Required Skills & Experience:
● Proven expertise in n8n workflow development and automation. ● Experienced using LLMs (e.g., ChatGPT, Gemini, Claude) to create AI agent roles, commands, examples, and output instructions.
● Strong understanding of API integrations (REST APIs, OAuth), particularly with YouTube Data API, MinIO (S3-compatible), LLM Routers (Requesty.ai, OpenRouter), Baserow, SerpApi, Apify, and AI Image Generation APIs (e.g., OpenAI/DALL-E 3, Together.ai, Replicate).
● Proficiency in data manipulation, JSON, and JavaScript within n8n.
● Familiarity with database concepts; experience with Baserow is essential.
● Understanding of YouTube’s ecosystem, analytics, and SEO best practices.
● Problem-solving skills, ability to adapt to new requirements, and troubleshoot complex workflows.
Desired Qualifications:
● Experience in building end-to-end content automation systems for video platforms.

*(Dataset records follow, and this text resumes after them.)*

import Literature.AlgebraicGeometry.Motives.CurveSymmetricChartInjective
import Literature.NumberTheory.GaloisRepresentations.DivisorClassGaloisAction
import HarnessLib

/-!
# Divisors on `C_F` under field extensions and automorphisms; splittings are permuted
# (towards Milne, *Jacobian Varieties*, Thm. 3.13 at field-valued points — the separable case)

Milne, *Jacobian Varieties*, Thm. 3.13 (`C^{(r)}` represents `Div^r_C`) is proved by descent: a
relative effective divisor splits after a finite flat covering, the split divisor `Σ nᵢ sᵢ` is
classified by the tuple of sections followed by `Cʳ → C^{(r)}`, and the classifying map descends.
At field-valued points and for GALOIS splitting fields the descent is Galois descent; this file
provides its ingredients (the descent itself is the sequel):

* §0 `bcHom C m : C_{F'} → C_F` for a morphism `m : Spec F' → Spec F` of field points over `k`
  (surjective, an isomorphism for isomorphisms `m`, functorial: `bcHom_comp`), and the honest
  pullback `fieldExtPullback C m D = D_{F'}` of Cartier divisors with `fieldExtPullback_comp`;
* §1a **orders of vanishing are invariant under isomorphisms**:
  `Scheme.ord_functionFieldMap_of_isIso` (`ord_y(g^* f) = ord_{g y}(f)`, discrete valuation rings,
  `addVal` transported along the stalk isomorphism) and `CartierDivisor.ordAt_pullback_of_isIso`;
* §2 tuples: `comp_tuplePt`, `liftOver_perm`, `liftOver_perm_mk` (permuting a tuple does not change
  its image in `C^{(d)}`, `symPowProj.permOver_mk`), `comp_tuplePt_mk_eq` — an automorphism `s` of
  the field point with `s ≫ Qᵢ = Q_{ρ i}` FIXES the image of `(Q₁, …, Q_d)` in `C^{(d)}`;
* §1b **`exists_perm_of_split`** — if `D_{F'} = Σᵢ [Qᵢ]` (as divisors of the function field of
  `C_{F'}`, `toDivisor`) and the `k`-automorphism `s` of `Spec F'` lies over `Spec F`
  (`s ≫ m = m`), then `s ≫ Qᵢ = Q_{ρ i}` for a permutation `ρ`: `D_{F'}` is invariant under the
  automorphism `C × s` of `C_{F'}` (`fieldExtPullback_comp`), invariant divisors have invariant
  splittings (`sum_single_place_eq_of_invariant`, through §1a), and equal sums of point masses
  differ by a permutation (`exists_perm_of_sum_single_eq`, `Motives/CurveSymmetricChartInjective`).

Together: for a divisor `D` on `C_F` split over a Galois extension `F'/F` by `F'`-valued points
`Qᵢ`, the point `(Q₁, …, Q_d) ↦ C^{(d)}(F')` is `Gal(F'/F)`-invariant — the input of Galois descent
(Weil's "fundamental theorem on symmetric functions", Lang, *Abelian Varieties*, I §1 p. 8: "obvious
in the case where all the points of `𝔞` are rational over a separable extension of `k`").
Everything is proved; no named facts (D-0026). Part of the construction of the Jacobian
(`nonempty_jacobian_of_isSmoothProjective`).

## References

* J. S. Milne, *Jacobian Varieties*, in: Arithmetic Geometry (Cornell–Silverman, eds.), Springer
  1986, §3 Thm. 3.13 with its proof (pp. 246–247 of the volume). [Milne1986JacobianVarieties]
* S. Lang, *Abelian Varieties* (1959/1983), Ch. I §1, p. 8. [LangAbelianVarieties]
-/

noncomputable section

open CategoryTheory CategoryTheory.Limits AlgebraicGeometry IsLocalRing
  MonoidalCategory CartesianMonoidalCategory

universe u

namespace Literature.AlgebraicGeometry.Motives

open Literature.AlgebraicGeometry.RelativeSpec CurvePlaces FieldPoint CartierDivisor RatFn

/-! ### §0 Pullback of divisors along a field extension -/

section FieldExt

variable {k : Type u} [Field k] (C : SchemeOver k)
  {F F' : Type u} [Field F] [Field F'] {π : Spec (.of F) ⟶ Spec (.of k)}
  {π' : Spec (.of F') ⟶ Spec (.of k)} (m : Over.mk π' ⟶ Over.mk π)

/-- The base-change morphism `C_{F'} → C_F` of a morphism `m : Spec F' → Spec F` of field points,
typed between the curves `curveBC`. [folklore] -/
def bcHom : (curveBC C π').left ⟶ (curveBC C π).left := (C ◁ m).left

/-- `bcHom` is `(C ◁ m).left`. [folklore] -/
theorem bcHom_def : bcHom C m = (C ◁ m).left := rfl

/-- `C_{F'} → C_F` is surjective (base change of `Spec F' → Spec F`). [folklore] -/
instance surjective_bcHom : Surjective (bcHom C m) := by
  have hP := Limits.SubalgApprox.isPullback_whiskerLeft_left C m
  haveI : Surjective m.left :=
    ⟨fun x ↦ ⟨closedPoint F', Subsingleton.elim (α := PrimeSpectrum F) _ _⟩⟩
  exact MorphismProperty.of_isPullback hP.flip inferInstance

/-- `bcHom` of an isomorphism is an isomorphism. [folklore] -/
instance isIso_bcHom (s : Over.mk π' ⟶ Over.mk π') [IsIso s] : IsIso (bcHom C s) := by
  change IsIso ((Over.forget _).map (C ◁ s))
  infer_instance

/-- `bcHom (m' ≫ m) = bcHom m' ≫ bcHom m`. [folklore] -/
theorem bcHom_comp {F'' : Type u} [Field F''] {π'' : Spec (.of F'') ⟶ Spec (.of k)}
    (m' : Over.mk π'' ⟶ Over.mk π') : bcHom C (m' ≫ m) = bcHom C m' ≫ bcHom C m := by
  change (C ◁ (m' ≫ m)).left = _
  rw [MonoidalCategory.whiskerLeft_comp]
  rfl

variable [IsIntegral C.left] [GeometricallyIntegral C.hom]

/-- **The pullback `D_{F'}` of a Cartier divisor `D` on `C_F` to `C_{F'}`** along a field extension
`F → F'` over `k`. [folklore] -/
def fieldExtPullback (D : CartierDivisor (curveBC C π).left) : CartierDivisor (curveBC C π').left :=
  D.pullback (bcHom C m)

omit [IsIntegral C.left] in
/-- Transitivity: `D_{F''} = (D_{F'})_{F''}` up to `SameDivisor`. [folklore] -/
theorem fieldExtPullback_comp {F'' : Type u} [Field F''] {π'' : Spec (.of F'') ⟶ Spec (.of k)}
    (m' : Over.mk π'' ⟶ Over.mk π') (D : CartierDivisor (curveBC C π).left) :
    (fieldExtPullback C m' (fieldExtPullback C m D)).SameDivisor (fieldExtPullback C (m' ≫ m) D) := by
  refine (pullback_pullback_sameDivisor D (bcHom C m) (bcHom C m')).trans ?_
  exact pullback_congr_sameDivisor D (bcHom_comp C m m').symm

● Knowledge of advanced web scraping techniques and ethical considerations for large-scale data collection. Application: Please provide your portfolio of n8n projects, highlighting any relevant experience with AI, data scraping, YouTube-related automation, or large file handling with S3-compatible storage. In your application, please also address the following:
● Why do you believe you are suitable for this specific project?
● What is your estimated timeline for completing this project from start to finish?
● What is your earliest availability to begin the project?
● What’s your fixed price offer for this project?
● How many years or months have you been using n8n?